> _The problem_
Scan the entries below. List each line with "hgood".

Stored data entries
○ ○ ○

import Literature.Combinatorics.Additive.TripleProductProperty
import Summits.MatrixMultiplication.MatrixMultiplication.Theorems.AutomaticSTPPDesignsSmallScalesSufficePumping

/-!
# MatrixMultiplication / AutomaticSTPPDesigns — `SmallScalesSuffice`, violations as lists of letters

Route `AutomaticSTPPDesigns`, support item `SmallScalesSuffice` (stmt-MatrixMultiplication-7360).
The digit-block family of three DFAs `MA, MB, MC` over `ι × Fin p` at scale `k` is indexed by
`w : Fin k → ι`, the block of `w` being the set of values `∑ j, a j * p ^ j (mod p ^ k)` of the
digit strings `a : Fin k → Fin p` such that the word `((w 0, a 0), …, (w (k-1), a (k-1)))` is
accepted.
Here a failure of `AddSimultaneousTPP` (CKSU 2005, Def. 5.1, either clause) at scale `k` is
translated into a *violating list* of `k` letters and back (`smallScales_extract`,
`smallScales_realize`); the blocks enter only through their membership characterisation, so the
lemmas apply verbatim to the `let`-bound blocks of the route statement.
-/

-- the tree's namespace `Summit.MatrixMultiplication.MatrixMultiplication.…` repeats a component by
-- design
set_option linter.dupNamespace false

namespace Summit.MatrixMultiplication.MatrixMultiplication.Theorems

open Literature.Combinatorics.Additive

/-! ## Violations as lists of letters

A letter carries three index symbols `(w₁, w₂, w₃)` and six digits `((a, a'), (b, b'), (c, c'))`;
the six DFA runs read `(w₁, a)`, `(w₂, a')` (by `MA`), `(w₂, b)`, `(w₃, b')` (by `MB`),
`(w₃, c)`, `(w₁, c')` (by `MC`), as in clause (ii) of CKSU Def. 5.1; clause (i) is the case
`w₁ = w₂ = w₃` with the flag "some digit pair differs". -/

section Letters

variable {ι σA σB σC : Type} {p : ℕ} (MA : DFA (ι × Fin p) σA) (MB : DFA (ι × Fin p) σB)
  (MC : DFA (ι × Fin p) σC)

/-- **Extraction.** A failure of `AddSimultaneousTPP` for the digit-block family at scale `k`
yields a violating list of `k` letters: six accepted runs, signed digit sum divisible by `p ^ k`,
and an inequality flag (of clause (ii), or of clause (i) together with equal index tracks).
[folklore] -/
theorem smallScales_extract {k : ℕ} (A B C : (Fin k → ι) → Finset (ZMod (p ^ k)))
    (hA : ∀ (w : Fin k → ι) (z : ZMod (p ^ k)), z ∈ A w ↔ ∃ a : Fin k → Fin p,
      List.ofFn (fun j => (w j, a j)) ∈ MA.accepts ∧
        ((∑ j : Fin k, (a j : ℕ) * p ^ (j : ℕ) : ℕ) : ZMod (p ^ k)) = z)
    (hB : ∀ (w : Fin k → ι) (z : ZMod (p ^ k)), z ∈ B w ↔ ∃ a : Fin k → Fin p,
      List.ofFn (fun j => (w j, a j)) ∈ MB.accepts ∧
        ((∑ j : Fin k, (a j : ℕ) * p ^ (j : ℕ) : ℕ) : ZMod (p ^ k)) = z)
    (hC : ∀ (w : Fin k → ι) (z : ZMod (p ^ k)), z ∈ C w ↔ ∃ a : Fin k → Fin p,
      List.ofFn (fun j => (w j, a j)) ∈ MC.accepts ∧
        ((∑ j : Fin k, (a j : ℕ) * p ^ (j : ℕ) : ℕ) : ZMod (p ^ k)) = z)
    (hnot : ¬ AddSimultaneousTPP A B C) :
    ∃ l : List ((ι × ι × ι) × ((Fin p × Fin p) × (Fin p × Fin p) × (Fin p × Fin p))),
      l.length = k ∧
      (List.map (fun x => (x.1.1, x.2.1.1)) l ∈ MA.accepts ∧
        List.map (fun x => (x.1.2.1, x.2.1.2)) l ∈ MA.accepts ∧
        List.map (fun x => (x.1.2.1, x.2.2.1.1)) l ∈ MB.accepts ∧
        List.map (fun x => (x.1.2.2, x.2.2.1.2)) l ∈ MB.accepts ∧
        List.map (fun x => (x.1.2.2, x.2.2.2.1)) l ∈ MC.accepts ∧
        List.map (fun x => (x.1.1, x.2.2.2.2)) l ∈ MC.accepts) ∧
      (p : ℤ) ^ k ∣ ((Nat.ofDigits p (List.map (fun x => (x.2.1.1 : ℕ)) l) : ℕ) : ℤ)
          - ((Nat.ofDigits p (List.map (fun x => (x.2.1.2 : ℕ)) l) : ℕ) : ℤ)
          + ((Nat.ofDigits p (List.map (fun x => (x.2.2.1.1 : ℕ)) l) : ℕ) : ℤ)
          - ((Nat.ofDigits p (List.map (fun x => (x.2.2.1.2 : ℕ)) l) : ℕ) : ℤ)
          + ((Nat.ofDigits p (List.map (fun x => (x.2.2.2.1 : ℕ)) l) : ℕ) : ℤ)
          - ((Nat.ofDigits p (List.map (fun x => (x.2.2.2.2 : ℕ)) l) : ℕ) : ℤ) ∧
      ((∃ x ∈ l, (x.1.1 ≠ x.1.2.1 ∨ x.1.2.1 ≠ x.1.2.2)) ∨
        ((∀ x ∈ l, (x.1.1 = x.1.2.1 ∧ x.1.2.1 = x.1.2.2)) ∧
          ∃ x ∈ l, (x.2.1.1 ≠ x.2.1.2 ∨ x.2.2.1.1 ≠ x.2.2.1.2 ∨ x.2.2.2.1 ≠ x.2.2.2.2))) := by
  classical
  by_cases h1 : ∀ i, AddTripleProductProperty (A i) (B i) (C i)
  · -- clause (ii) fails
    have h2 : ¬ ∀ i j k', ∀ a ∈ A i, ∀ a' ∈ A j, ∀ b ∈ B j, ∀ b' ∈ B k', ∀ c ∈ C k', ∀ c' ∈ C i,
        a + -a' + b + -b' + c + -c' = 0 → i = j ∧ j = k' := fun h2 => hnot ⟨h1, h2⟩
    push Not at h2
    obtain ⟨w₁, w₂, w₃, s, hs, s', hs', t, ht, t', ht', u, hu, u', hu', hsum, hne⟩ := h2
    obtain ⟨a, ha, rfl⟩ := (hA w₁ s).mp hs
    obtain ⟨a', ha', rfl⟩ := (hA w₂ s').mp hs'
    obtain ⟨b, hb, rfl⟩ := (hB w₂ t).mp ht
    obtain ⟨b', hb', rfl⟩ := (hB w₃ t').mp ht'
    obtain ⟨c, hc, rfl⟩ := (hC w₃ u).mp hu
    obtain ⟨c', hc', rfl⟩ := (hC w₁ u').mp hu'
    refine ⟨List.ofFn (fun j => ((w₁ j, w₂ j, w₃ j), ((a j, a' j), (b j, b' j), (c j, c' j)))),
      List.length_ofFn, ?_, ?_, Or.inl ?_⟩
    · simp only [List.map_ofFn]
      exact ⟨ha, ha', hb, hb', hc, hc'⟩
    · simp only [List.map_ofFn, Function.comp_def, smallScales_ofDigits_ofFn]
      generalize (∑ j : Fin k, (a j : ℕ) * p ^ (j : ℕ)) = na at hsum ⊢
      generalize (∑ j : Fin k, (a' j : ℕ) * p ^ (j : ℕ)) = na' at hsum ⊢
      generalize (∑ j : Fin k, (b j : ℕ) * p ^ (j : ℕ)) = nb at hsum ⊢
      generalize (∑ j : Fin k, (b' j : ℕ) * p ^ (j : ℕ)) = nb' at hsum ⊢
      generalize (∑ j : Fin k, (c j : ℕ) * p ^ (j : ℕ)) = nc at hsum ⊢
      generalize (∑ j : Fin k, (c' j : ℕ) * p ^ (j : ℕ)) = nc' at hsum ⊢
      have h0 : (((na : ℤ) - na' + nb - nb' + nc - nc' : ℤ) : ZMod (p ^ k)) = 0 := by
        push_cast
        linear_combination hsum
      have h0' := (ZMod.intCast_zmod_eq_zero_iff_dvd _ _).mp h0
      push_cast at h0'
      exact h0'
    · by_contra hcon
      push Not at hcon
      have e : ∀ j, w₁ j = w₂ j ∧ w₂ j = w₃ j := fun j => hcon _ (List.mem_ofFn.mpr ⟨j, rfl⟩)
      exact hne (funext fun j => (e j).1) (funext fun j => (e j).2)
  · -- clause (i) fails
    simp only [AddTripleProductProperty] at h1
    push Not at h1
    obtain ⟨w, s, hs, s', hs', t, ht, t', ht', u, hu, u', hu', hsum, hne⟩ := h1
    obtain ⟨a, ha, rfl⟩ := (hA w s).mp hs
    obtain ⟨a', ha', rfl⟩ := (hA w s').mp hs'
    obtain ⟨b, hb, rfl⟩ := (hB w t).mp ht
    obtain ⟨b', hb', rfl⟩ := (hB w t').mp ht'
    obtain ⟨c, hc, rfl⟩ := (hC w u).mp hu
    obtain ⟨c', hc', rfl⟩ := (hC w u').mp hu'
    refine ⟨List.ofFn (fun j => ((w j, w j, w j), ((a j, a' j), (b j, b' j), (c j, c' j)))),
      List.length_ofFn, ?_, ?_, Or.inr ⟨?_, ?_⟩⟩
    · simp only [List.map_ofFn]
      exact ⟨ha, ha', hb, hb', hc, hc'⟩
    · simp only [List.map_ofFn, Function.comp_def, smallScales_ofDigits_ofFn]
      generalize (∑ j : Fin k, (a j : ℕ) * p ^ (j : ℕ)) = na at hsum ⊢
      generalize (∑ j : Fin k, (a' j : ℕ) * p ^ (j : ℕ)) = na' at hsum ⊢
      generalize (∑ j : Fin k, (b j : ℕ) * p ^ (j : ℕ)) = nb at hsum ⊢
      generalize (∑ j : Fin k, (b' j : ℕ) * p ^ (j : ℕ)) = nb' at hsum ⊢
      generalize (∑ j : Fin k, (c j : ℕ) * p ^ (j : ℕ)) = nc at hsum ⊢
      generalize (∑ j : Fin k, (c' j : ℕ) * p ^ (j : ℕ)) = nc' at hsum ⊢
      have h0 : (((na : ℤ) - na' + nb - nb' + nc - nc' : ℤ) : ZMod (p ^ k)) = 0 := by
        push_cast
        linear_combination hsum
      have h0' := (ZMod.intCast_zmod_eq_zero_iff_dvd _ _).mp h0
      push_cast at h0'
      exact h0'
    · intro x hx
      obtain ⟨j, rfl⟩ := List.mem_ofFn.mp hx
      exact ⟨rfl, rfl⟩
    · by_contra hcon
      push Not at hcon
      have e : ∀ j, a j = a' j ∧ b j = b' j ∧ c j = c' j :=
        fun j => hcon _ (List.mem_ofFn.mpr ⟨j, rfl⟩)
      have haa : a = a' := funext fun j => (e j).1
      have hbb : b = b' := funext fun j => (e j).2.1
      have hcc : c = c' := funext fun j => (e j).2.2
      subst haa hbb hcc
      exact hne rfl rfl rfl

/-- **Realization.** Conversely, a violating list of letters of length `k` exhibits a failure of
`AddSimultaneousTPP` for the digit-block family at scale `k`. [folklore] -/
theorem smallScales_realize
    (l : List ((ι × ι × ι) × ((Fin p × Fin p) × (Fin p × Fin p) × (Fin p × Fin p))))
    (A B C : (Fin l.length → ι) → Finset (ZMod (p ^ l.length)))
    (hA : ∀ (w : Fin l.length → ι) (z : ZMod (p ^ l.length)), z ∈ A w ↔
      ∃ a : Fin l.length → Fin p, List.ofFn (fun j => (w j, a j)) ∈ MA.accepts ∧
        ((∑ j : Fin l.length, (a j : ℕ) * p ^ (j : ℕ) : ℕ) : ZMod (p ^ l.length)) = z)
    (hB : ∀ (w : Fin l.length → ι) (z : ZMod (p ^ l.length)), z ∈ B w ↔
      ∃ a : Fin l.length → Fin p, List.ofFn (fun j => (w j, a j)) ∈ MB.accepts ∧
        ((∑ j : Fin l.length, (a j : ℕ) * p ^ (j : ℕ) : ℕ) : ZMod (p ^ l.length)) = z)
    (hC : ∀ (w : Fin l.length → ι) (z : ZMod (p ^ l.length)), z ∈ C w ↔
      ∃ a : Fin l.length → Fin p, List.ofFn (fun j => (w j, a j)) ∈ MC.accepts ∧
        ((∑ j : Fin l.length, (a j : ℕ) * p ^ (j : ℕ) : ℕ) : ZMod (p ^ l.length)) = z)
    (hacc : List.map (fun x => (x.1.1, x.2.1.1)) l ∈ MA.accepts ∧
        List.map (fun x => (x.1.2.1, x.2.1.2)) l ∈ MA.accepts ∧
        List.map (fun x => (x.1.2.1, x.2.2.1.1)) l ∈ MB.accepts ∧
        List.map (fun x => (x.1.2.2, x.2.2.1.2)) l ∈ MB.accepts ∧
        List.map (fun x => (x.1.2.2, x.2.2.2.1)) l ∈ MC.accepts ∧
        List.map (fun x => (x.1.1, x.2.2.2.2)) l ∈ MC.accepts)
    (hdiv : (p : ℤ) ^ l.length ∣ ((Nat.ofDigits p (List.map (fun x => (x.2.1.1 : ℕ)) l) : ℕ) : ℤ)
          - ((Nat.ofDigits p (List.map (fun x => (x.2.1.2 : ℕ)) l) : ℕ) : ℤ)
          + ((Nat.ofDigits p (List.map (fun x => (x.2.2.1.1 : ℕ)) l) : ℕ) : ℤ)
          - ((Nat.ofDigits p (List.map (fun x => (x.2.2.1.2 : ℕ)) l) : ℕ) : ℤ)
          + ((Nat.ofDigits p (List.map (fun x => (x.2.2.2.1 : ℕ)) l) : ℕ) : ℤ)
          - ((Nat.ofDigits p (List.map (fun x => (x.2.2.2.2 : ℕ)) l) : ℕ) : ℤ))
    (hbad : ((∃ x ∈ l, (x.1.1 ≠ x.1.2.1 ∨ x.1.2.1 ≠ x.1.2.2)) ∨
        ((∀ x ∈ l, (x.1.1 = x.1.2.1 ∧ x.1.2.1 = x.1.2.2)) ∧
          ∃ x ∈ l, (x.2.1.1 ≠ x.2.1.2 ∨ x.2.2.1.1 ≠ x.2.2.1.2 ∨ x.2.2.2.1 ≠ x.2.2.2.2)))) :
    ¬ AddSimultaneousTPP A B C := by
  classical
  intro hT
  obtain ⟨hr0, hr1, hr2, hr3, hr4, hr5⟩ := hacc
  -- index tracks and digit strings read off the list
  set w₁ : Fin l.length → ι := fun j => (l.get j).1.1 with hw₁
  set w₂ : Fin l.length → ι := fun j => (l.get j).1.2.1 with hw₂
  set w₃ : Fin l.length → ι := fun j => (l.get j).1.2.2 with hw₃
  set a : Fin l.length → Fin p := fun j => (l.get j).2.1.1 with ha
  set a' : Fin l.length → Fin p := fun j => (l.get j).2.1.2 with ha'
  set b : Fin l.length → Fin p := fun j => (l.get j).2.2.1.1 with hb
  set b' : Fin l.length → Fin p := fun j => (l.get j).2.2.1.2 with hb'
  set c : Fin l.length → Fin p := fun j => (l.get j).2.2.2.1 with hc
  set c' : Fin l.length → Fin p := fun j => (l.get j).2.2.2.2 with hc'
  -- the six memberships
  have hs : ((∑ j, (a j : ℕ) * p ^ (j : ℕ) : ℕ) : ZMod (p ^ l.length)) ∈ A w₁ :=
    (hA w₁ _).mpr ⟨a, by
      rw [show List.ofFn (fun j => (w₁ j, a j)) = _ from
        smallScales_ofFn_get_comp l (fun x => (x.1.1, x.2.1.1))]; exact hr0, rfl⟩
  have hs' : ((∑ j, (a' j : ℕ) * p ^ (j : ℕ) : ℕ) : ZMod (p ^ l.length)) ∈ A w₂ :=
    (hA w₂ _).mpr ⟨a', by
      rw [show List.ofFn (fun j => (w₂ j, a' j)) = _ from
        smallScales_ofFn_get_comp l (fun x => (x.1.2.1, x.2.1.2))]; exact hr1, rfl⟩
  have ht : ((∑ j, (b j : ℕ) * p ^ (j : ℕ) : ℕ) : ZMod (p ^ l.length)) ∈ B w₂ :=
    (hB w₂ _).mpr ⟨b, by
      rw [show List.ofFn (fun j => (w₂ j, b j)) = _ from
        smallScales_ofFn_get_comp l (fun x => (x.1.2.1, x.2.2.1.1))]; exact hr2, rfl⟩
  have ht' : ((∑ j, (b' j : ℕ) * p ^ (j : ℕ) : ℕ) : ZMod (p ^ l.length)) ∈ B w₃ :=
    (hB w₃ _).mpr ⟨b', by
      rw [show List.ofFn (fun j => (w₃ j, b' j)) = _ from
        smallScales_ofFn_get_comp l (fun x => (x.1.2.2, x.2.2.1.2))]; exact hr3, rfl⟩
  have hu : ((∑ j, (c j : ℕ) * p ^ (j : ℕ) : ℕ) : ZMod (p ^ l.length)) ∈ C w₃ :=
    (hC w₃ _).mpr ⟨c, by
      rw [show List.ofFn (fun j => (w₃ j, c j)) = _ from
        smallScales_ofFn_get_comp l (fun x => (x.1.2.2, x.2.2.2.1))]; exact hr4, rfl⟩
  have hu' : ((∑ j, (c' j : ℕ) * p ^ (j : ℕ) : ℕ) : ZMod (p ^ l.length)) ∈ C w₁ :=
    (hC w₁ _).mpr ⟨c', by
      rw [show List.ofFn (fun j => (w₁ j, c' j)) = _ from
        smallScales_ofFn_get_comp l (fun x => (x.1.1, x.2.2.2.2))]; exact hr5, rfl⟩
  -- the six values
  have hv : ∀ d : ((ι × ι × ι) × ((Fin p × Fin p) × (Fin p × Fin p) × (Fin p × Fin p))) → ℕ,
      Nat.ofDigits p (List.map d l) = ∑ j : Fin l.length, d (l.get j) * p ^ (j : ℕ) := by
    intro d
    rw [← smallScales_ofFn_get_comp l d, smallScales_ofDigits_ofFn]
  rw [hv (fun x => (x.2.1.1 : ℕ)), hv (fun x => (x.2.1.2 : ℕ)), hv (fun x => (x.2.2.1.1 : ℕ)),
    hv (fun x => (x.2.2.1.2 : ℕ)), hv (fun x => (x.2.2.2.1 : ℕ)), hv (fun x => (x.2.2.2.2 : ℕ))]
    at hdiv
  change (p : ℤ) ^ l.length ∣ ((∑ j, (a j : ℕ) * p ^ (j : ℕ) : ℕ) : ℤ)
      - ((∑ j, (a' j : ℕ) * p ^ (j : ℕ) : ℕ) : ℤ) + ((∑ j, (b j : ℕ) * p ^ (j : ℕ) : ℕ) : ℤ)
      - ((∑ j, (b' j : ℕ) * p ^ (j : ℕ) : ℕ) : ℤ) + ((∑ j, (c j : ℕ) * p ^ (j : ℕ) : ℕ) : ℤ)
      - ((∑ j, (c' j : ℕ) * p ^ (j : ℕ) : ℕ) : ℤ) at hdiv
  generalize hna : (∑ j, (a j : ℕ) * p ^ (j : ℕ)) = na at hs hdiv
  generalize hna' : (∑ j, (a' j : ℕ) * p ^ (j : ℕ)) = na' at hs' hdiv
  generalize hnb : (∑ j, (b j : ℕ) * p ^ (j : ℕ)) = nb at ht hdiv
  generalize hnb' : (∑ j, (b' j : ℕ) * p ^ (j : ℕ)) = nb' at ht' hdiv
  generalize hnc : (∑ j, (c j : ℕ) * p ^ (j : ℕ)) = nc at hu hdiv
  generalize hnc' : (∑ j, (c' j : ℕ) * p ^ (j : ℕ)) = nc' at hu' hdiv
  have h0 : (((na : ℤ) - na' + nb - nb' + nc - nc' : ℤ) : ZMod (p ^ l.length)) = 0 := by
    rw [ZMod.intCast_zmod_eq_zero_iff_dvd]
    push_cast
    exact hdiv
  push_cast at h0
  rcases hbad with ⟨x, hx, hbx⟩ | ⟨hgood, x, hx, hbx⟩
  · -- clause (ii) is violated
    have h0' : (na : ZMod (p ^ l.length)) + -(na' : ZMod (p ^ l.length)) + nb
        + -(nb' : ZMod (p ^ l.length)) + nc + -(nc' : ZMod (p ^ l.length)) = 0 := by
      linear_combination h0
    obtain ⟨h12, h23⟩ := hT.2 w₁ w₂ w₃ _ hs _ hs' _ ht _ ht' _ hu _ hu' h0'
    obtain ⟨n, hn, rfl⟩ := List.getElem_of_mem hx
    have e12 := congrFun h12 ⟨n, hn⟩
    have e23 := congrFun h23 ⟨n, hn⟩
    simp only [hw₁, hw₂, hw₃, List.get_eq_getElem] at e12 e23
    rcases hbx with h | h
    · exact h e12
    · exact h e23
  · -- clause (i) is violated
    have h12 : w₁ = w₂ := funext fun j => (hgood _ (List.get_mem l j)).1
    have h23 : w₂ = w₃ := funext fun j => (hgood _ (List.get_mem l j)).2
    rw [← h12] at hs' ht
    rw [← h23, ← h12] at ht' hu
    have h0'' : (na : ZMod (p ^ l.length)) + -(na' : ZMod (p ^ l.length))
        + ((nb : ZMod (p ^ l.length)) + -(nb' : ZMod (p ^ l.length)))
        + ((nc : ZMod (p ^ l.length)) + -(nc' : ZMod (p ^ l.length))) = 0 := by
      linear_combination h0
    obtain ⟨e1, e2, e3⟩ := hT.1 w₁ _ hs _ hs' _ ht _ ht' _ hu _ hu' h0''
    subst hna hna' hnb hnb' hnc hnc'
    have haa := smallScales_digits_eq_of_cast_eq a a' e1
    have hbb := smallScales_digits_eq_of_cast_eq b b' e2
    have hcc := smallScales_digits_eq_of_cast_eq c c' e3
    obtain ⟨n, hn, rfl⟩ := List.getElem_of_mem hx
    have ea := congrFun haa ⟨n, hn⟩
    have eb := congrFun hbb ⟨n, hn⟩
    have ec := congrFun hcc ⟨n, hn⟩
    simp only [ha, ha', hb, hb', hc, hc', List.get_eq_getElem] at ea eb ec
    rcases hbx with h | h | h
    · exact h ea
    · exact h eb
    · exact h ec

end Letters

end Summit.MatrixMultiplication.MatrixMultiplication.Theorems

○ ○ ○

> _Your solution_
  rcases hbad with ⟨x, hx, hbx⟩ | ⟨hgood, x, hx, hbx⟩
    have h12 : w₁ = w₂ := funext fun j => (hgood _ (List.get_mem l j)).1
    have h23 : w₂ = w₃ := funext fun j => (hgood _ (List.get_mem l j)).2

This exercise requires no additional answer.